**Task to carry out**
Go through the entries below. Copy out every line that contains "Literature".

Stored items
+ + + +
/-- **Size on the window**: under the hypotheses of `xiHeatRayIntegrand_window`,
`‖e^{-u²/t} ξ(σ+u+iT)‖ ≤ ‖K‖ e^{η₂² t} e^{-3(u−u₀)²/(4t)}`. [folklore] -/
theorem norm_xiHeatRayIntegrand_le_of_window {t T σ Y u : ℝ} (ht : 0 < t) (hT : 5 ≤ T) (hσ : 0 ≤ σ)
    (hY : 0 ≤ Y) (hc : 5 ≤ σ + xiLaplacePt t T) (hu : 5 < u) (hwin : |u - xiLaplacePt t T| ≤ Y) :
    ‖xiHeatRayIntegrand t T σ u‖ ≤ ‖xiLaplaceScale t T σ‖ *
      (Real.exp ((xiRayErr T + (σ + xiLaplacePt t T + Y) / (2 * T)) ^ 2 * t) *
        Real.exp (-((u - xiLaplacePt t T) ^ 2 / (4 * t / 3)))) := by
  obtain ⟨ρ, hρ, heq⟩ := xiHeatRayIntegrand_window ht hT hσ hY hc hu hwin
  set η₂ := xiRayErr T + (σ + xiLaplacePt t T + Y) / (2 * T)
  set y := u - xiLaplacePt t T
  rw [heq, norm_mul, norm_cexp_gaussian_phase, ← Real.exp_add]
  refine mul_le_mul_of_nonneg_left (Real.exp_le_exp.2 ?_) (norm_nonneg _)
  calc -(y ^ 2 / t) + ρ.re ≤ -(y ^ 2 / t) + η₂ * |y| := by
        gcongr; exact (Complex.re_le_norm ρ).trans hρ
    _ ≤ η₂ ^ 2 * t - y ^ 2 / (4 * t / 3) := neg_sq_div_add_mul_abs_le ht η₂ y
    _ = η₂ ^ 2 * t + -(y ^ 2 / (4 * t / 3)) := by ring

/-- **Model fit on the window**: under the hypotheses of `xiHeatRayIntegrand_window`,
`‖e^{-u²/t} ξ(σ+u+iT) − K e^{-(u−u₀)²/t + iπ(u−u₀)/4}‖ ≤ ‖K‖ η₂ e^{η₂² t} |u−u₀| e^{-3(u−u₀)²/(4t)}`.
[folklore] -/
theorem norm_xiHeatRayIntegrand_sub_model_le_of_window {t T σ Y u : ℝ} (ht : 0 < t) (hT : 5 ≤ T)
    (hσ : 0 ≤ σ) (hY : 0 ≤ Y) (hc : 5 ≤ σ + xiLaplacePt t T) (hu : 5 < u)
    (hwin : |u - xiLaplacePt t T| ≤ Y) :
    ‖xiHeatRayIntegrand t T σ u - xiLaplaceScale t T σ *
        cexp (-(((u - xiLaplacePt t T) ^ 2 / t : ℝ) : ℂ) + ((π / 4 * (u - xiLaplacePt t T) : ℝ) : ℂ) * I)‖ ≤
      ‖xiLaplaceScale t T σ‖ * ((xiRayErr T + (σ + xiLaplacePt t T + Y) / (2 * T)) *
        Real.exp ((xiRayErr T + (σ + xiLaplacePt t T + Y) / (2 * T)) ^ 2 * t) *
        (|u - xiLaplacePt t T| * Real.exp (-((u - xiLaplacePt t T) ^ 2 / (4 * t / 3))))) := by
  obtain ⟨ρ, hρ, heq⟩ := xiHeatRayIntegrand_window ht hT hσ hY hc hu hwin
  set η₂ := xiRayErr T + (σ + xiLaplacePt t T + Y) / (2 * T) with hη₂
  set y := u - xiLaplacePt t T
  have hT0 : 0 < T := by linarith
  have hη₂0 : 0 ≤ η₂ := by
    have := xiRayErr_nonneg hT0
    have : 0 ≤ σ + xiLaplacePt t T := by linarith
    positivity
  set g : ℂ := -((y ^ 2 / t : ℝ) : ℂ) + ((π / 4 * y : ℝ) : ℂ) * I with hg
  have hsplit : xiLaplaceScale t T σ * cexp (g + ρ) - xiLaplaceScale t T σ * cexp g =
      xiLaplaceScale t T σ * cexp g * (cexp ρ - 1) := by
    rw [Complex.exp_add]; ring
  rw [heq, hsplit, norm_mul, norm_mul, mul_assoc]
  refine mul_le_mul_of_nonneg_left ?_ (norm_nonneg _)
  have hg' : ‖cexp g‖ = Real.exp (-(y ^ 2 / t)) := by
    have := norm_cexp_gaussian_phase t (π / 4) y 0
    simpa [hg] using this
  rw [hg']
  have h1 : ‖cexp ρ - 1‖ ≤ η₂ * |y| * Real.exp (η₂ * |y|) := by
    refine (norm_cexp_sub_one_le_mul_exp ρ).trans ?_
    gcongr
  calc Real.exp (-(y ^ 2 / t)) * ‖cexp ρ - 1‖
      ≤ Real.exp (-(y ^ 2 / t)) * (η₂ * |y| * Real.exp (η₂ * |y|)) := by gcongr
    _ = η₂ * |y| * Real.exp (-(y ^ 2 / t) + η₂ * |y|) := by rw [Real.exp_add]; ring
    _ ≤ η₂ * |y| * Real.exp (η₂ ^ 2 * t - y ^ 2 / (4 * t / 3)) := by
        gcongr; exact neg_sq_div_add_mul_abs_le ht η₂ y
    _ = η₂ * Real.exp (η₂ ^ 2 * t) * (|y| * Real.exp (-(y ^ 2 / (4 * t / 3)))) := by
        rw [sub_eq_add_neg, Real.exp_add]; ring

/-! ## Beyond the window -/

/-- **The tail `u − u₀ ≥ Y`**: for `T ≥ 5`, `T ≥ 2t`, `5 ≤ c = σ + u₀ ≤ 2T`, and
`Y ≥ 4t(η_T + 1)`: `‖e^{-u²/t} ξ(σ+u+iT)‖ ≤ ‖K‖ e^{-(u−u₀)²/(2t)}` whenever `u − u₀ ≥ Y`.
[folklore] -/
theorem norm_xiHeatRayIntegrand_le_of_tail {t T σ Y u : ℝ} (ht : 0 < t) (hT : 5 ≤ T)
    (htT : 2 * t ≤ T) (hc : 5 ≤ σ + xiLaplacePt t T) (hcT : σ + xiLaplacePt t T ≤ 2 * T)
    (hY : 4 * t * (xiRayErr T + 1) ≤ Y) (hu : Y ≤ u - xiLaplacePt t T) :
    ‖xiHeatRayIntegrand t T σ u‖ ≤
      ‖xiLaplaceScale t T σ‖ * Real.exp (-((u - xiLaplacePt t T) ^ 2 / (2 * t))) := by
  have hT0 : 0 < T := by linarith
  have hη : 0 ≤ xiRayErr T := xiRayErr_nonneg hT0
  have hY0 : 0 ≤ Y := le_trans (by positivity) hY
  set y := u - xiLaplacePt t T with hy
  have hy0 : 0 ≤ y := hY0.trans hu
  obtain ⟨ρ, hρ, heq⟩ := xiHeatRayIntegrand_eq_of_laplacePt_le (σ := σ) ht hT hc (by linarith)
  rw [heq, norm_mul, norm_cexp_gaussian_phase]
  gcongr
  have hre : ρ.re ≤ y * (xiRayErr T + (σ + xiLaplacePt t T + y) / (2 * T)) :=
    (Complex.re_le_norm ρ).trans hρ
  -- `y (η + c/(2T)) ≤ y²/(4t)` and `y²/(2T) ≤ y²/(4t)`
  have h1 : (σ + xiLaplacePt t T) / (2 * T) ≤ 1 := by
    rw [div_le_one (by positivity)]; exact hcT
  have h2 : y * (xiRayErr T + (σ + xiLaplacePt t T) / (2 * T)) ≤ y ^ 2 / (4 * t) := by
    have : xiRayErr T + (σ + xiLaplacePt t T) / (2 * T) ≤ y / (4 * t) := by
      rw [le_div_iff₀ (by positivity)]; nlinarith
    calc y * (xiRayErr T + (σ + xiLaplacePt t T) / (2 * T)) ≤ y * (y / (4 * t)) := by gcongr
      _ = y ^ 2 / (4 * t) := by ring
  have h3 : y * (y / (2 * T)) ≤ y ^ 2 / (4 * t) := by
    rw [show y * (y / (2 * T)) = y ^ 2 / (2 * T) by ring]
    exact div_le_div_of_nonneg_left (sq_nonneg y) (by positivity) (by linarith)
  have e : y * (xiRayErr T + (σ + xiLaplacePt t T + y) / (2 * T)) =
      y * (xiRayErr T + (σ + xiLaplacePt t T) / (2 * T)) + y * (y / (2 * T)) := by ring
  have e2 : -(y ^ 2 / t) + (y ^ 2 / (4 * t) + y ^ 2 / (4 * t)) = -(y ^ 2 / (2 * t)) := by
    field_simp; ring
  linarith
+ + + +
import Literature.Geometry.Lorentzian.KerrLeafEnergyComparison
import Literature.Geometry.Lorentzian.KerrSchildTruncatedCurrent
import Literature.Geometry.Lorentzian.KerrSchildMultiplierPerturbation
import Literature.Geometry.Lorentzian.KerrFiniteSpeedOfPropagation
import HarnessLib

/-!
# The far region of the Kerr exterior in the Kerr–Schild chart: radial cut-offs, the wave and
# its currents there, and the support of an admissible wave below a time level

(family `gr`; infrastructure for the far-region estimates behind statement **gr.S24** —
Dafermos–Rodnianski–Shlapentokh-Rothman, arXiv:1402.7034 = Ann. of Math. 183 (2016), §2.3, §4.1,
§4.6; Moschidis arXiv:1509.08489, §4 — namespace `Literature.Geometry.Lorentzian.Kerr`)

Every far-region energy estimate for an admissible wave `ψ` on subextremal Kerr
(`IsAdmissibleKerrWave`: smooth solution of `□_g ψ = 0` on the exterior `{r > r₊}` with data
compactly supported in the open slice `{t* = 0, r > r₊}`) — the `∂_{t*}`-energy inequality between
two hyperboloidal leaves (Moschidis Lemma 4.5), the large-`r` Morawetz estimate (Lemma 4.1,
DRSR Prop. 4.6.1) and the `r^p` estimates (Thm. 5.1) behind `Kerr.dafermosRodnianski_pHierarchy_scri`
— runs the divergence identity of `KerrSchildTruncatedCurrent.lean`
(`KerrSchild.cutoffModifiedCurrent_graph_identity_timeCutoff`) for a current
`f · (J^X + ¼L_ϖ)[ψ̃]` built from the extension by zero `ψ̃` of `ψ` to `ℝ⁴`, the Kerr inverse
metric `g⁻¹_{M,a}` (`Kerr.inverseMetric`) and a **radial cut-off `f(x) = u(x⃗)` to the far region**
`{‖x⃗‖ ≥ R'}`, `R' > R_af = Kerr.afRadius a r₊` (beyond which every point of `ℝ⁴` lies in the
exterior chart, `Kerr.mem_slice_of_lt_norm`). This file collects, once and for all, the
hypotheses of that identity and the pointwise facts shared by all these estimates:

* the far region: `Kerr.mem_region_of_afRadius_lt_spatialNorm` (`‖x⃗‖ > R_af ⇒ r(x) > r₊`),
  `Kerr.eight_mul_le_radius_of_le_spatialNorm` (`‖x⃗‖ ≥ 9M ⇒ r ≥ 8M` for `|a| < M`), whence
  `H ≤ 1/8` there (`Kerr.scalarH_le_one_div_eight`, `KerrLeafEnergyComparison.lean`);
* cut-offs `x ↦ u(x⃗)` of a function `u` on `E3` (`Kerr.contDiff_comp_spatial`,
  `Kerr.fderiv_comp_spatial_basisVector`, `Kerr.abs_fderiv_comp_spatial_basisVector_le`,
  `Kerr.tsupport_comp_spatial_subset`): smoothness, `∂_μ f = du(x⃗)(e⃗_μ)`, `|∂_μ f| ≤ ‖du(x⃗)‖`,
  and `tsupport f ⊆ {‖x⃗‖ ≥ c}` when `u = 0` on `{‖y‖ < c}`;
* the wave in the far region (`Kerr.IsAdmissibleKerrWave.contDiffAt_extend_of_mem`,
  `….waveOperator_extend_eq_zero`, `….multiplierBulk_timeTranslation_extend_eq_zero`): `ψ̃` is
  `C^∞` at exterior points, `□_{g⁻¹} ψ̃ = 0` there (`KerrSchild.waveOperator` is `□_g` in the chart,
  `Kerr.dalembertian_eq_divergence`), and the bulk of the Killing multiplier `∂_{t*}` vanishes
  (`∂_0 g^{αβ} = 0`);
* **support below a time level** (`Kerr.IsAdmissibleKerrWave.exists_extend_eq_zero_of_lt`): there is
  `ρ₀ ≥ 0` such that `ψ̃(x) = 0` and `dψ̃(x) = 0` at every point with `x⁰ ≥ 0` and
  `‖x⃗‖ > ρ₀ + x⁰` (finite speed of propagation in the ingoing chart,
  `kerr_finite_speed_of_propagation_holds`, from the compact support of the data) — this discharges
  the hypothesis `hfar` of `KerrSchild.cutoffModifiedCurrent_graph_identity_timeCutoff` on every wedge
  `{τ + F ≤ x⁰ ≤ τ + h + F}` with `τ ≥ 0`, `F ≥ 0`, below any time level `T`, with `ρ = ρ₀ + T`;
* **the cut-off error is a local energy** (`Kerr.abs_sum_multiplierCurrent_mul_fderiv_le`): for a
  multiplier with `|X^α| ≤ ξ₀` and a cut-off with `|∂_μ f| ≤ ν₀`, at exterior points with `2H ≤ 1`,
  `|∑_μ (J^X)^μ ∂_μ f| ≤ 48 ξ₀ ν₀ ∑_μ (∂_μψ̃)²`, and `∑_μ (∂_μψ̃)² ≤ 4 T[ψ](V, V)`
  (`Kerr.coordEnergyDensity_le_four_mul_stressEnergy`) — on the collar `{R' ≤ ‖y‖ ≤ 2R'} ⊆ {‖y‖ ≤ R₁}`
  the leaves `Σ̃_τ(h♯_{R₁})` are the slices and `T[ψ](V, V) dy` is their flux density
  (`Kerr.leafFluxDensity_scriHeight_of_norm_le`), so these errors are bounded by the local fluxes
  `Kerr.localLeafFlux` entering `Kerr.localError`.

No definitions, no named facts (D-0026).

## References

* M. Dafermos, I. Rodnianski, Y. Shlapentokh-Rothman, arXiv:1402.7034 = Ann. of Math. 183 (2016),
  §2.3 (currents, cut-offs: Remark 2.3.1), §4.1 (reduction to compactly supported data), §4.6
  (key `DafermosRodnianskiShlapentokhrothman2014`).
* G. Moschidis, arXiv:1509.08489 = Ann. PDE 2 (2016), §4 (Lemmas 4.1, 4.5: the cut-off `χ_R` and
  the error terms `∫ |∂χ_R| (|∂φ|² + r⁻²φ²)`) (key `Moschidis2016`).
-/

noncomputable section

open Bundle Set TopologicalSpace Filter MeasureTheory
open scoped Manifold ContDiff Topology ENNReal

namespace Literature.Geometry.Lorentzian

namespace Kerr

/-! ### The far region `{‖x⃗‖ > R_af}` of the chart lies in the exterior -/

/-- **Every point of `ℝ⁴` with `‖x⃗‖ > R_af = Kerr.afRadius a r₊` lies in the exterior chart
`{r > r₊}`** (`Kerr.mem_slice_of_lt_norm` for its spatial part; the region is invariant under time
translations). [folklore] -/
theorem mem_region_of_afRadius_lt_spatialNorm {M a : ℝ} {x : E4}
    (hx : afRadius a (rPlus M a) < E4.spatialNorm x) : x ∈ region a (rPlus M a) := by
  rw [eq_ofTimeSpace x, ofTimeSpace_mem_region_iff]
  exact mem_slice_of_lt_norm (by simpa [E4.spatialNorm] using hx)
+ + + +
**Answer section**
import Literature.Geometry.Lorentzian.KerrLeafEnergyComparison
import Literature.Geometry.Lorentzian.KerrSchildTruncatedCurrent
import Literature.Geometry.Lorentzian.KerrSchildMultiplierPerturbation
import Literature.Geometry.Lorentzian.KerrFiniteSpeedOfPropagation
§4.6; Moschidis arXiv:1509.08489, §4 — namespace `Literature.Geometry.Lorentzian.Kerr`)
namespace Literature.Geometry.Lorentzian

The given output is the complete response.